1.2 — Scale model of water tank

(a) V_real = π × 1² × 2.5 = 2.5π m³ ≈ 7.854 m³ = 7 854 L.
(b) Volume scale = (1/20)³ = 1/8 000. V_model = 7.854 ÷ 8 000 ≈ 0.000 982 m³ = 982 cm³ = 982 mL.
(c) Weight scales by k³ = 1/8 000. Model weight = 580 000 g ÷ 8 000 = 72.5 g.

1.3 — Rain on a 3-day hike

(a) P(no rain on a day) = 1 − 0.25 = 0.75.
(b) P(no rain on all 3 days) = 0.75³ = 0.4219 ≈ 0.42.
(c) P(at least one rainy day) = 1 − 0.4219 = 0.5781 ≈ 0.58. So there's about a 58% chance the hike gets at least one wet day.

1.4 — School survey on screen time

(a) Stratified is better because it ensures all year groups are proportionally represented; a convenience sample (e.g., just the students near the cafeteria) would over-represent some groups. This satisfies the lesson's "was the sample representative?" check.
(b) Mean (4.2) > median (3.6) → right skew — a few students with very high screen time pull the mean above the median.
(c) Estimated total daily screen time across 900 students = 4.2 × 900 = 3 780 student-hours per day. (The sample mean is the best estimate of the population mean; multiplying by total students gives the total.)

1.5 — Factory leaks

(a) P(leaking) = 12 ÷ 800 = 0.015 = 1.5%.
(b) Leaks per day = 50 000 × 0.015 = 750 bottles/day.
(c) Same number of leaking bottles per day (750), but each holds 2³ = 8× the volume. Total wasted liquid is 8× the first plant (for the same number of bottles produced).

2.1 — Explain your thinking (sample response)

(i) 12 000 m is absurd as a building height — the tallest building on Earth (Burj Khalifa) is 828 m, so a Year 9 problem would never legitimately give a number 14× larger.
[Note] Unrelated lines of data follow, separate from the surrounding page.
import Summits.ValiantsHypothesis.ValiantsHypothesis.Theorems.LacunarySymmetroidMatrixDescartesDoorA26WallBubblingMixedParity
import Summits.ValiantsHypothesis.ValiantsHypothesis.Theorems.LacunarySymmetroidMatrixDescartesDoorA26WallBubblingBubblingInertiaClosed

/-!
# Wall bubbling for `DoorA26` — the PM3 ROW: principal `3 × 3` minors of a realisable Gram matrix all carry ONE sign (kernel soundness item)

LINE / STUBS.  Crux `Theses.LacunarySymmetroid.DoorA26` (stmt-ValiantsHypothesis-19979; OPEN, typed, never asserted), line
`Cruxes/DoorA26/Lines/wall_bubbling.lean` (val-idea-15), obligation (M) `Stmt.stub_mixedWalls`.  After the hard-core read-out (kit j314458, desk R2742:
the (M)-sieve of record leaves «STAIRCASE» survivors at every surviving middle wall) the line lead proposed a NEW row for the sieve, **PM3 = signed
principal 3-minors** (bus 2026-08-28T19:05Z; crit-5 19:06Z: «the real-algebra row is sound»): for `G = Uᵀ J U` with letters in `(ℝ³, J)`, `J` of
signature `(1,2)`, every principal `3 × 3` minor is `det(U_S)² · det J` — so ALL principal 3-minors of a realisable would-be Gram matrix carry ONE
sign (that of the global `ε`) or vanish, and a top valuation class of such a minor whose monomials all carry the forbidden sign can neither cancel
nor vanish.  This file is that row's SOUNDNESS ITEM in the kernel (def-free), before any PM3 kill is counted — exactly as W1 #3/#7 (SSR) and #8
(Farkas) did for the rows of record:

* `det_principal_three_of_shape` — for `G = ε • (v vᵀ − u uᵀ − w wᵀ)` and ANY selection `S : Fin 3 → Fin 6`:
  `det (G.submatrix S S) = ε³ · det((Matrix.of ![v,u,w]).submatrix id S)²` (Cauchy–Binet with one 3-subset = `det_mul` on the `Bᵀ D B` factor);
* `principal_three_sign_of_shape` — hence `0 ≤ ε · det (G.submatrix S S)` for `ε = ±1`;
* **`realisable_principal_three_sign`** — for the line's `Realisable G`: `∃ ε, (ε = 1 ∨ ε = −1) ∧ ∀ S, 0 ≤ ε · det (G.submatrix S S)`;
* `realisable_principal_three_mul_nonneg` — the `ε`-free form: any two principal 3-minors have non-negative product (same sign or zero);
* `principal_three_sign_persists` — sequence form for the sieve: along realisable `G^ν`, a principal 3-minor cannot be eventually of BOTH strict signs
  on two selections (the tropical «top class of forbidden sign» contradiction is an instance).

HONEST LIMITS.  A necessary condition only (constraints added to the sieve; old kills untouched); no facet certified, no census numeral; PM3's
EFFECT on the hard core is the line lead's pilot to measure (PRED to be sealed first, crit-5 (p3)).  Nothing here bears on (M)/(W)/(R) themselves,
on `DoorA26`, on `MatrixDescartes` (stmt-ValiantsHypothesis-18050) or on `VP ≠ VNP`; registers unchanged.

Seat val-sym-door-p2 g12 (W1 #17), `--supports stmt-ValiantsHypothesis-19979 --as helper`. [folklore] Cauchy–Binet / `det_mul`. [this work] packaging.
-/

-- `Summit.ValiantsHypothesis.ValiantsHypothesis.…` repeats a component by the D-0017 layout
-- (single-conjunct summit), which the `dupNamespace` linter flags; the name is mandated.
set_option linter.dupNamespace false

namespace Summit.ValiantsHypothesis.ValiantsHypothesis.Theorems.LacunarySymmetroidMatrixDescartes.WallBubbling

open Matrix Finset Filter Topology
open scoped BigOperators

/-! ## §1 The determinant of a principal `3 × 3` block of a rank-3 shape -/

/-- **Principal 3-minor of a realisable shape.**  For `G = ε • (v vᵀ − u uᵀ − w wᵀ)` and any selection `S : Fin 3 → Fin 6`,
`det (G_SS) = ε³ · det(B_S)²`, `B = Matrix.of ![v,u,w]`, `B_S = B.submatrix id S`. [folklore] -/
theorem det_principal_three_of_shape (ε : ℝ) (v u w : Fin 6 → ℝ) (G : Matrix (Fin 6) (Fin 6) ℝ)
    (hG : G = ε • (vecMulVec v v - vecMulVec u u - vecMulVec w w)) (S : Fin 3 → Fin 6) :
    (G.submatrix S S).det = ε ^ 3 * ((Matrix.of ![v, u, w]).submatrix id S).det ^ 2 := by
  have hfac : G = (Matrix.of ![v, u, w])ᵀ * Matrix.diagonal ![ε, -ε, -ε] * Matrix.of ![v, u, w] := by
    rw [hG]; exact mixedParity_gram_eq_factor ε v u w
  have hsub : G.submatrix S S
      = ((Matrix.of ![v, u, w]).submatrix id S)ᵀ * Matrix.diagonal ![ε, -ε, -ε] * (Matrix.of ![v, u, w]).submatrix id S := by
    rw [hfac, mixedParity_submatrix_factor]
  rw [hsub, Matrix.det_mul, Matrix.det_mul, Matrix.det_transpose, Matrix.det_diagonal]
  simp [Fin.prod_univ_three]
  ring

/-- Hence the sign law for a shape: `0 ≤ ε · det (G_SS)` when `ε = ±1`. [folklore] -/
theorem principal_three_sign_of_shape (ε : ℝ) (hε : ε = 1 ∨ ε = -1) (v u w : Fin 6 → ℝ) (G : Matrix (Fin 6) (Fin 6) ℝ)
    (hG : G = ε • (vecMulVec v v - vecMulVec u u - vecMulVec w w)) (S : Fin 3 → Fin 6) :
    0 ≤ ε * (G.submatrix S S).det := by
  rw [det_principal_three_of_shape ε v u w G hG S]
  have hε4 : ε * ε ^ 3 = 1 := by rcases hε with rfl | rfl <;> norm_num
  calc (0 : ℝ) ≤ ((Matrix.of ![v, u, w]).submatrix id S).det ^ 2 := sq_nonneg _
    _ = ε * (ε ^ 3 * ((Matrix.of ![v, u, w]).submatrix id S).det ^ 2) := by rw [← mul_assoc, hε4, one_mul]

/-! ## §2 The PM3 row for realisable would-be Gram matrices -/

/-- **PM3 ROW (soundness item).**  For a realisable would-be Gram matrix `G` (the line's `Realisable`: `G = ε · polar(S·, S·)` for symmetric `2 × 2`
letters, `ε = ±1`) there is ONE sign `ε` such that EVERY principal `3 × 3` minor satisfies `0 ≤ ε · det (G_SS)`. [folklore] -/
theorem realisable_principal_three_sign {G : Matrix (Fin 6) (Fin 6) ℝ} (hG : Bubbling.Realisable G) :
    ∃ ε : ℝ, (ε = 1 ∨ ε = -1) ∧ ∀ S : Fin 3 → Fin 6, 0 ≤ ε * (G.submatrix S S).det := by
  obtain ⟨ε, S, hε, hS, h⟩ := hG
  obtain ⟨v, u, w, hvuw⟩ := realisable_shape S hS ε G (fun a b => by rw [h a b]; rfl)
  exact ⟨ε, hε, fun T => principal_three_sign_of_shape ε hε v u w G hvuw T⟩

/-- **PM3, `ε`-free form**: any two principal `3 × 3` minors of a realisable matrix have non-negative product (all one sign, or zero). [folklore] -/
theorem realisable_principal_three_mul_nonneg {G : Matrix (Fin 6) (Fin 6) ℝ} (hG : Bubbling.Realisable G) (S S' : Fin 3 → Fin 6) :
    0 ≤ (G.submatrix S S).det * (G.submatrix S' S').det := by
  obtain ⟨ε, hε, hall⟩ := realisable_principal_three_sign hG
  have h1 := hall S
  have h2 := hall S'
  have hε2 : ε * ε = 1 := by rcases hε with rfl | rfl <;> norm_num
  have : (G.submatrix S S).det * (G.submatrix S' S').det = (ε * (G.submatrix S S).det) * (ε * (G.submatrix S' S').det) := by
    calc (G.submatrix S S).det * (G.submatrix S' S').det = (ε * ε) * ((G.submatrix S S).det * (G.submatrix S' S').det) := by
          rw [hε2, one_mul]
      _ = (ε * (G.submatrix S S).det) * (ε * (G.submatrix S' S').det) := by ring
  rw [this]
  exact mul_nonneg h1 h2

/-- **PM3, sequence form** (what the sieve's tropical balance uses): along a sequence of realisable `G^ν`, two principal 3-minors are never
of opposite strict signs at the same stage — in particular a minor cannot be eventually negative on one selection and eventually positive on
another. [this work] -/
theorem principal_three_sign_persists (G : ℕ → Matrix (Fin 6) (Fin 6) ℝ) (hG : ∀ ν, Bubbling.Realisable (G ν)) (S S' : Fin 3 → Fin 6)
    (hpos : ∀ᶠ ν in atTop, 0 < ((G ν).submatrix S S).det) (hneg : ∀ᶠ ν in atTop, ((G ν).submatrix S' S').det < 0) : False := by
  obtain ⟨ν, h1, h2⟩ := (hpos.and hneg).exists
  have := realisable_principal_three_mul_nonneg (hG ν) S S'
  nlinarith

end Summit.ValiantsHypothesis.ValiantsHypothesis.Theorems.LacunarySymmetroidMatrixDescartes.WallBubbling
Even Australia's tallest building (Q1 in the Gold Coast) is only 322 m. (ii) This fails the lesson's "Does it match a rough estimate?" check: a quick mental estimate should give a number in the tens or hundreds of metres for any plausible building, not the kilometres. (iii) The most common cause is a unit error — e.g., mixing cm with m, or forgetting to divide by 100 — which the lesson lists as the second misconception of multi-step problems. A second common cause is using the wrong trig ratio (cos instead of sin) which puts the variable in the wrong place. (iv) Tell them to re-check the units at each step — write down the units beside each number — and to compute an order-of-magnitude estimate (e.g., "for a building, I expect 10-300 m") before redoing the problem.

Marking: 1 per part (i)–(iv). Award full marks for any clear, lesson-grounded answer that names a real-world reference and a unit-error/check-each-step concept.